I was hoping to get some insight from the community on the choice of Heme/onc as a career. I'm an MS3 with a strong research background in oncology starting during undergrad and continuing through medical school and have done very well this year and on step 1 and have always thought that I would pursue oncology as I find the research/genomics/molecular biology and rate of change in the field the most interesting in medicine.

However, in talking with some of the 2nd and 3rd year onc fellows at my institution and seeing some of the attendings at the major centers (including Anderson) -- I feel like many of them are not that happy and feel very overburdened and undercompensated. The intellectual stimulation of the field actually seems to be insufficient to mitigate these other problems (my interest in onc has always been in academics regarding clinical trials and new drugs and in my mind if I do private practice oncology, I might as well pick a different field because it seems they are so disparate).
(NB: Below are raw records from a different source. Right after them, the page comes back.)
import Summits.FinalStateConjecture.FinalStateConjecture.Theorems.LaminatedThreshold.Negative.HeteroclinicCombLemmaFalse

/-!
# Crux `LaminatedThreshold` · card `energy-cones` — its first lemma `ConeCombLemma` is FALSE as typed

Negative support lemma for crux item stmt-FinalStateConjecture-16893 (route LaminatedThreshold), prover seat 0,
2026-08-17. The crux-ideate card `Cruxes/LaminatedThreshold/Ideas/energy-cones.md` (round 1, ideator 1) proposes
to replace the `C¹` hypotheses of the comb line's Stub 1 (`stub_combLemma`, refuted as typed in
`HeteroclinicCombLemmaFalse`) by two-norm CONE CONDITIONS (`Cruxes/LaminatedThreshold/SketchIdeator1.lean`,
`ConeCombLemma`): points in `E × ℝ`, differences read through `ι : E →L[ℝ] F`, `T` merely continuous on a
ball, the unstable cone `{α ‖ι Δx‖ ≤ |Δt|}` forward-invariant with `|Δt|`-expansion `μ > 1`, `ι`-contraction
`θ < 1` on the stable cone, seeds = `β`-weakly-Lipschitz graphs `t = gᵢ x` through the axis points `(0, σᵢ)`.

`coneCombLemma_false` (this file): **that statement is false as well, by the same planar witness** as
`stub_combLemma_false`. The cone version weakens the hypotheses on `T` and keeps the seed placement, so it
inherits the bug: nothing ties the unstable manifold of `T` to the `t`-axis on which the seeds are anchored.
Concretely `E = F = ℝ`, `ι = id`, `T (x, t) = (x/2 + (7/2) t², 2t)`, `θ = 3/4`, `μ = 2`, `α = 1`, `β = 0`,
`r₀ = 1/28`: on `ball 0 (1/28)` one has `|Δ(T·)₁| ≤ |Δx|/2 + |Δt|/4` (`combT_fst_sub_le`), whence both cone
clauses (`combT_unstable_cone`, `combT_stable_cone`); the unstable manifold is the parabola `x = t²`; against any
`r₁` take the flat seeds `gᵢ ≡ ±r₁/2` (`0`-Lipschitz) and `ε = σ²/2`: by `iterate_combT` / `fst_iterate_ge`
(seat 1) no small point has a bounded orbit unless `t = 0`, and no small point reaches height exactly `±σ`
inside the `ε`-ball around `(0, ±σ)`; so the saturated set near `0` lies in `{t = 0}` while `real_lamination`
(AssemblyFrame) puts a point of `Φ ⁻¹' K` on the punctured vertical segment — contradiction.

Consequence for the card (a typing repair, not a verdict on the lever): as for Stub 1, the cone comb lemma
must carry the normalisation that the `t`-axis is `T`-invariant near `0` (adapted coordinates straightening
`W^u`), or measure the seeds' position against `W^u(T)`; in the two-norm setting the first disjunct of the
conclusion should moreover be read in the weak norm. Pure Mathlib analysis; no named facts.
-/

-- every `Summit.FinalStateConjecture.FinalStateConjecture.…` name repeats the summit = sub-problem segment (D-0017 layout)
set_option linter.dupNamespace false

noncomputable section

open Set Filter Metric Function
open scoped Topology

namespace Summit.FinalStateConjecture.FinalStateConjecture.Theorems.LaminatedThreshold.Negative

/-- **Difference estimate** for the witness map `T (x, t) = (x/2 + (7/2) t², 2t)` on `ball 0 (1/28)`:
`|Δ(T·)₁| ≤ |Δx|/2 + |Δt|/4` (since `|t + t'| < 1/14` there). [folklore] -/
theorem combT_fst_sub_le {p q : ℝ × ℝ} (hp : p ∈ Metric.ball (0 : ℝ × ℝ) (1 / 28))
    (hq : q ∈ Metric.ball (0 : ℝ × ℝ) (1 / 28)) :
    |(p.1 / 2 + 7 / 2 * p.2 ^ 2) - (q.1 / 2 + 7 / 2 * q.2 ^ 2)| ≤ |p.1 - q.1| / 2 + |p.2 - q.2| / 4 := by
  rw [Metric.mem_ball, dist_zero_right, Prod.norm_def, max_lt_iff, Real.norm_eq_abs, Real.norm_eq_abs] at hp hq
  have hsum : |p.2 + q.2| ≤ 1 / 14 := by
    calc |p.2 + q.2| ≤ |p.2| + |q.2| := abs_add_le _ _
      _ ≤ 1 / 14 := by linarith [hp.2, hq.2]
  have key : (p.1 / 2 + 7 / 2 * p.2 ^ 2) - (q.1 / 2 + 7 / 2 * q.2 ^ 2) =
      (p.1 - q.1) / 2 + 7 / 2 * ((p.2 + q.2) * (p.2 - q.2)) := by ring
  rw [key]
  calc |(p.1 - q.1) / 2 + 7 / 2 * ((p.2 + q.2) * (p.2 - q.2))|
      ≤ |(p.1 - q.1) / 2| + |7 / 2 * ((p.2 + q.2) * (p.2 - q.2))| := abs_add_le _ _
    _ = |p.1 - q.1| / 2 + 7 / 2 * (|p.2 + q.2| * |p.2 - q.2|) := by
        rw [abs_div, abs_mul, abs_mul, abs_two, abs_of_pos (by norm_num : (0 : ℝ) < 7 / 2)]
    _ ≤ |p.1 - q.1| / 2 + 7 / 2 * ((1 / 14) * |p.2 - q.2|) := by gcongr
    _ = |p.1 - q.1| / 2 + |p.2 - q.2| / 4 := by ring

/-- **Unstable cone clause** for the witness (`ι = id`, `α = 1`, `μ = 2`, `r₀ = 1/28`): pairs with
`|Δx| ≤ |Δt|` are mapped to such pairs and `|Δt|` is doubled. [folklore] -/
theorem combT_unstable_cone {p q : ℝ × ℝ} (hp : p ∈ Metric.ball (0 : ℝ × ℝ) (1 / 28))
    (hq : q ∈ Metric.ball (0 : ℝ × ℝ) (1 / 28)) (hcone : 1 * |p.1 - q.1| ≤ |p.2 - q.2|) :
    1 * |(p.1 / 2 + 7 / 2 * p.2 ^ 2) - (q.1 / 2 + 7 / 2 * q.2 ^ 2)| ≤ |2 * p.2 - 2 * q.2| ∧
      2 * |p.2 - q.2| ≤ |2 * p.2 - 2 * q.2| := by
  have h2 : |2 * p.2 - 2 * q.2| = 2 * |p.2 - q.2| := by
    rw [← mul_sub, abs_mul, abs_two]
  rw [h2, one_mul]
  rw [one_mul] at hcone
  refine ⟨?_, le_rfl⟩
  have h := combT_fst_sub_le hp hq
  linarith [abs_nonneg (p.2 - q.2)]

/-- **Stable cone clause** for the witness (`θ = 3/4`): on pairs with `|Δt| ≤ |Δx|` the first component is
contracted by `3/4`. [folklore] -/
theorem combT_stable_cone {p q : ℝ × ℝ} (hp : p ∈ Metric.ball (0 : ℝ × ℝ) (1 / 28))
    (hq : q ∈ Metric.ball (0 : ℝ × ℝ) (1 / 28)) (hcone : |p.2 - q.2| ≤ 1 * |p.1 - q.1|) :
    |(p.1 / 2 + 7 / 2 * p.2 ^ 2) - (q.1 / 2 + 7 / 2 * q.2 ^ 2)| ≤ 3 / 4 * |p.1 - q.1| := by
  rw [one_mul] at hcone
  have h := combT_fst_sub_le hp hq
  linarith

/-- **`ConeCombLemma` of card `energy-cones` is false** (the statement of
`Cruxes/LaminatedThreshold/SketchIdeator1.lean`, verbatim, negated). Witness: `E = F = ℝ`, `ι = id`,
`T (x, t) = (x/2 + (7/2) t², 2t)`, `θ = 3/4`, `μ = 2`, `α = 1`, `β = 0`, `r₀ = 1/28`; against any `r₁ > 0` the
flat seeds `gᵢ ≡ ±r₁/2` and `ε = σ²/2`, `σ = r₁/2`: inside the box of size `min 1 (σ²/4)` the saturated set lies in
`{t = 0}` (`fst_iterate_ge`, unbounded heights `2ⁿ t`), whereas `real_lamination` puts a point of `Φ ⁻¹' K` on
the punctured vertical segment through `0`. [folklore] -/
theorem coneCombLemma_false : ¬ (∀ (E F : Type) [NormedAddCommGroup E] [NormedSpace ℝ E] [CompleteSpace E]
    [NormedAddCommGroup F] [NormedSpace ℝ F] (ι : E →L[ℝ] F)
    (T : E × ℝ → E × ℝ) (θ μ α β r₀ : ℝ),
    T 0 = 0 → 0 < r₀ → 0 ≤ θ → θ < 1 → 1 < μ → 0 ≤ β → β < α →
    ContinuousOn T (Metric.ball 0 r₀) →
    (∀ p ∈ Metric.ball (0 : E × ℝ) r₀, ∀ q ∈ Metric.ball (0 : E × ℝ) r₀,
        α * ‖ι (p.1 - q.1)‖ ≤ |p.2 - q.2| →
          α * ‖ι ((T p).1 - (T q).1)‖ ≤ |(T p).2 - (T q).2| ∧
            μ * |p.2 - q.2| ≤ |(T p).2 - (T q).2|) →
    (∀ p ∈ Metric.ball (0 : E × ℝ) r₀, ∀ q ∈ Metric.ball (0 : E × ℝ) r₀,
        |p.2 - q.2| ≤ α * ‖ι (p.1 - q.1)‖ →
          ‖ι ((T p).1 - (T q).1)‖ ≤ θ * ‖ι (p.1 - q.1)‖) →
    ∃ r₁ : ℝ, 0 < r₁ ∧ ∀ (σ₁ σ₂ : ℝ) (g₁ g₂ : E → ℝ),
      0 < σ₁ ∧ σ₁ < r₁ ∧ -r₁ < σ₂ ∧ σ₂ < 0 ∧ g₁ 0 = σ₁ ∧ g₂ 0 = σ₂ ∧
      (∃ r' : ℝ, 0 < r' ∧ ∀ x ∈ Metric.ball (0 : E) r', ∀ y ∈ Metric.ball (0 : E) r',
          |g₁ x - g₁ y| ≤ β * ‖ι (x - y)‖ ∧ |g₂ x - g₂ y| ≤ β * ‖ι (x - y)‖) →
      ∀ ε : ℝ, 0 < ε → ∃ ρ : ℝ, 0 < ρ ∧ ∃ (Φ : E × ℝ → ℝ) (K : Set ℝ),
        Φ 0 = 0 ∧ (0 : ℝ) ∈ K ∧
        (∀ η : ℝ, 0 < η → (K ∩ Set.Ioo (0 - η) 0).Nonempty ∧ (K ∩ Set.Ioo 0 (0 + η)).Nonempty) ∧
        ContinuousOn Φ (Metric.ball 0 ρ) ∧
        ∀ p ∈ Metric.ball (0 : E × ℝ) ρ, Φ p ∈ K →
          ((∀ n : ℕ, T^[n] p ∈ Metric.ball (0 : E × ℝ) ε) ∨
            (∃ n : ℕ, T^[n] p ∈ Metric.ball ((0 : E), σ₁) ε ∧ (T^[n] p).2 = g₁ (T^[n] p).1) ∨
            (∃ n : ℕ, T^[n] p ∈ Metric.ball ((0 : E), σ₂) ε ∧ (T^[n] p).2 = g₂ (T^[n] p).1))) := by
  intro h
  have hT := h ℝ ℝ (ContinuousLinearMap.id ℝ ℝ) (fun p : ℝ × ℝ ↦ (p.1 / 2 + 7 / 2 * p.2 ^ 2, 2 * p.2))
    (3 / 4) 2 1 0 (1 / 28) combT_zero (by norm_num) (by norm_num) (by norm_num) one_lt_two le_rfl one_pos
    (contDiff_combT.continuous.continuousOn) ?_ ?_
  rotate_left
  · intro p hp q hq hcone
    simp only [ContinuousLinearMap.coe_id', id_eq, Real.norm_eq_abs] at hcone ⊢
    exact combT_unstable_cone hp hq hcone
  · intro p hp q hq hcone
    simp only [ContinuousLinearMap.coe_id', id_eq, Real.norm_eq_abs] at hcone ⊢
    exact combT_stable_cone hp hq hcone
  obtain ⟨r₁, hr₁, hcomb⟩ := hT
  -- the flat seeds at heights `±σ`, `σ = r₁/2`
  set σ : ℝ := r₁ / 2 with hσ
  have hσpos : 0 < σ := by positivity
  have hseed := hcomb σ (-σ) (fun _ ↦ σ) (fun _ ↦ -σ)
    ⟨hσpos, by rw [hσ]; linarith, by rw [hσ]; linarith, by linarith, rfl, rfl,
      ⟨1, one_pos, fun x _ y _ ↦ ⟨by simp, by simp⟩⟩⟩ (σ ^ 2 / 2) (by positivity)
  obtain ⟨ρ, hρ, Φ, K, hΦ0, hK0, hacc, hcont, hsat⟩ := hseed
  -- the small box
  set ρ₀ : ℝ := min 1 (σ ^ 2 / 4) with hρ₀
  have hρ₀pos : 0 < ρ₀ := by positivity
  have hρ₀1 : ρ₀ ≤ 1 := min_le_left _ _
  have hρ₀σ : ρ₀ ≤ σ ^ 2 / 4 := min_le_right _ _
  set ρ' : ℝ := min ρ ρ₀ with hρ'
  have hρ'pos : 0 < ρ' := lt_min hρ hρ₀pos
  have hρ'ρ : ρ' ≤ ρ := min_le_left _ _
  have hρ'ρ₀ : ρ' ≤ ρ₀ := min_le_right _ _
  -- STEP 1: inside the box, a saturated point lies on the stable line `t = 0`
  have hsat0 : ∀ x t : ℝ, |x| < ρ' → |t| < ρ' → ((x, t) : ℝ × ℝ) ∈ Metric.ball (0 : ℝ × ℝ) ρ →
      Φ (x, t) ∈ K → t = 0 := by
    intro x t hx ht hball hK
    by_contra htne
    have hx₀ : |x| < ρ₀ := hx.trans_le hρ'ρ₀
    have ht₀ : |t| < ρ₀ := ht.trans_le hρ'ρ₀
    rcases hsat (x, t) hball hK with h0 | ⟨n, hn, hG⟩ | ⟨n, hn, hG⟩
    · -- bounded orbit is impossible: heights `2ⁿ t` are unbounded
      have htpos : 0 < |t| := abs_pos.2 htne
      obtain ⟨n, hn⟩ := pow_unbounded_of_one_lt (σ ^ 2 / 2 / |t|) (one_lt_two (α := ℝ))
      have hge : σ ^ 2 / 2 < |2 ^ n * t| := by
        rw [abs_mul, abs_of_pos (by positivity : (0 : ℝ) < 2 ^ n)]
        rwa [div_lt_iff₀ htpos] at hn
      have hmem := h0 n
      rw [Metric.mem_ball, dist_zero_right, iterate_combT] at hmem
      have hsnd := norm_snd_le (((2 ^ n * t) ^ 2 + (x - t ^ 2) / 2 ^ n, 2 ^ n * t) : ℝ × ℝ)
      simp only [Real.norm_eq_abs] at hsnd
      linarith
    · -- seed 1 is hit exactly: `2ⁿ t = σ`, then the point is far from the axis
      rw [iterate_combT] at hG
      simp only at hG
      have hsq : (2 ^ n * t) ^ 2 = σ ^ 2 := by rw [hG]
      have hfst := fst_iterate_ge hx₀ ht₀ hρ₀1 hρ₀σ hsq
      rw [Metric.mem_ball, Prod.dist_eq, max_lt_iff] at hn
      have h1 := hn.1
      rw [Real.dist_eq, sub_zero] at h1
      linarith [(abs_lt.1 h1).2]
    · -- seed 2 is hit exactly: `2ⁿ t = -σ`
      rw [iterate_combT] at hG
      simp only at hG
      have hsq : (2 ^ n * t) ^ 2 = σ ^ 2 := by rw [hG]; ring
      have hfst := fst_iterate_ge hx₀ ht₀ hρ₀1 hρ₀σ hsq
      rw [Metric.mem_ball, Prod.dist_eq, max_lt_iff] at hn
      have h1 := hn.1
      rw [Real.dist_eq, sub_zero] at h1
      linarith [(abs_lt.1 h1).2]
  -- STEP 2: along the vertical segment through `0`, `Φ` takes a value in `K` at a positive height
  set f : ℝ → ℝ := fun s ↦ Φ ((0 : ℝ), s) with hf
  have hf0 : f 0 = 0 := by
    have h00 : ((0 : ℝ), (0 : ℝ)) = (0 : ℝ × ℝ) := rfl
    simp only [hf]
    rw [h00]
    exact hΦ0
  have hseg : ∀ s ∈ Set.Ico (0 : ℝ) ρ', ((0 : ℝ), s) ∈ Metric.ball (0 : ℝ × ℝ) ρ := by
    intro s hs
    rw [Metric.mem_ball, dist_zero_right, Prod.norm_def, norm_zero, Real.norm_eq_abs,
      abs_of_nonneg hs.1, max_eq_right hs.1]
    exact hs.2.trans_le hρ'ρ
  have hfcont : ContinuousOn f (Set.Ico 0 ρ') := by
    have hγ : Continuous fun s : ℝ ↦ ((0 : ℝ), s) := continuous_const.prodMk continuous_id
    exact hcont.comp hγ.continuousOn fun s hs ↦ hseg s hs
  have hacc' : ∀ η : ℝ, 0 < η →
      (K ∩ Set.Ioo (f 0 - η) (f 0)).Nonempty ∧ (K ∩ Set.Ioo (f 0) (f 0 + η)).Nonempty := by
    rw [hf0]; exact hacc
  have hK0' : f 0 ∈ K := by rw [hf0]; exact hK0
  obtain ⟨s, hs, hsK⟩ := real_lamination hρ'pos hK0' hacc' hfcont
  -- contradiction: `(0, s)` is saturated with `s ≠ 0`
  have hs0 : s = 0 := hsat0 0 s (by rw [abs_zero]; exact hρ'pos)
    (by rw [abs_of_pos hs.1]; exact hs.2) (hseg s ⟨hs.1.le, hs.2⟩) hsK
  exact absurd hs0 (ne_of_gt hs.1)

end Summit.FinalStateConjecture.FinalStateConjecture.Theorems.LaminatedThreshold.Negative

end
Basically I just wanted SDN's opinion on whether or not academic heme/onc and the relatively low pay (after 6 years of post graduate training) is worth it... or if you could- would you go back and pick something like say Radiology, Plastics, Derm, etc. Thanks in advance for your insight.
I am looking for a job now. jobs are abundant all over the country with good compensation depending on where you want to live. I would do it any day than suffer like the primary docs that are slowly getting replaced by extenders.
 
I am looking for a job now. jobs are abundant all over the country with good compensation depending on where you want to live. I would do it any day than suffer like the primary docs that are slowly getting replaced by extenders.

PCPs aren't being replaced by extenders more than any other field. The PCP job market is easily the best there is in medicine, so I don't even see how your logic follows.
 
PCPs aren't being replaced by extenders more than any other field. The PCP job market is easily the best there is in medicine, so I don't even see how your logic follows.

Bronx43, you've been totally on point with these last two comments. A tip of the hat to you.
 
Thanks for that resource.

Though a little surprised that the salary for Heme/Onc is not higher.
 
If I'd had the scores (and the brains), maybe Rad Onc.

I know you have the brains. The scores are just a game we all have to play to get in...

There is one bright side: I'll probably never get a job offer in the region where you work. Our job market is very tight.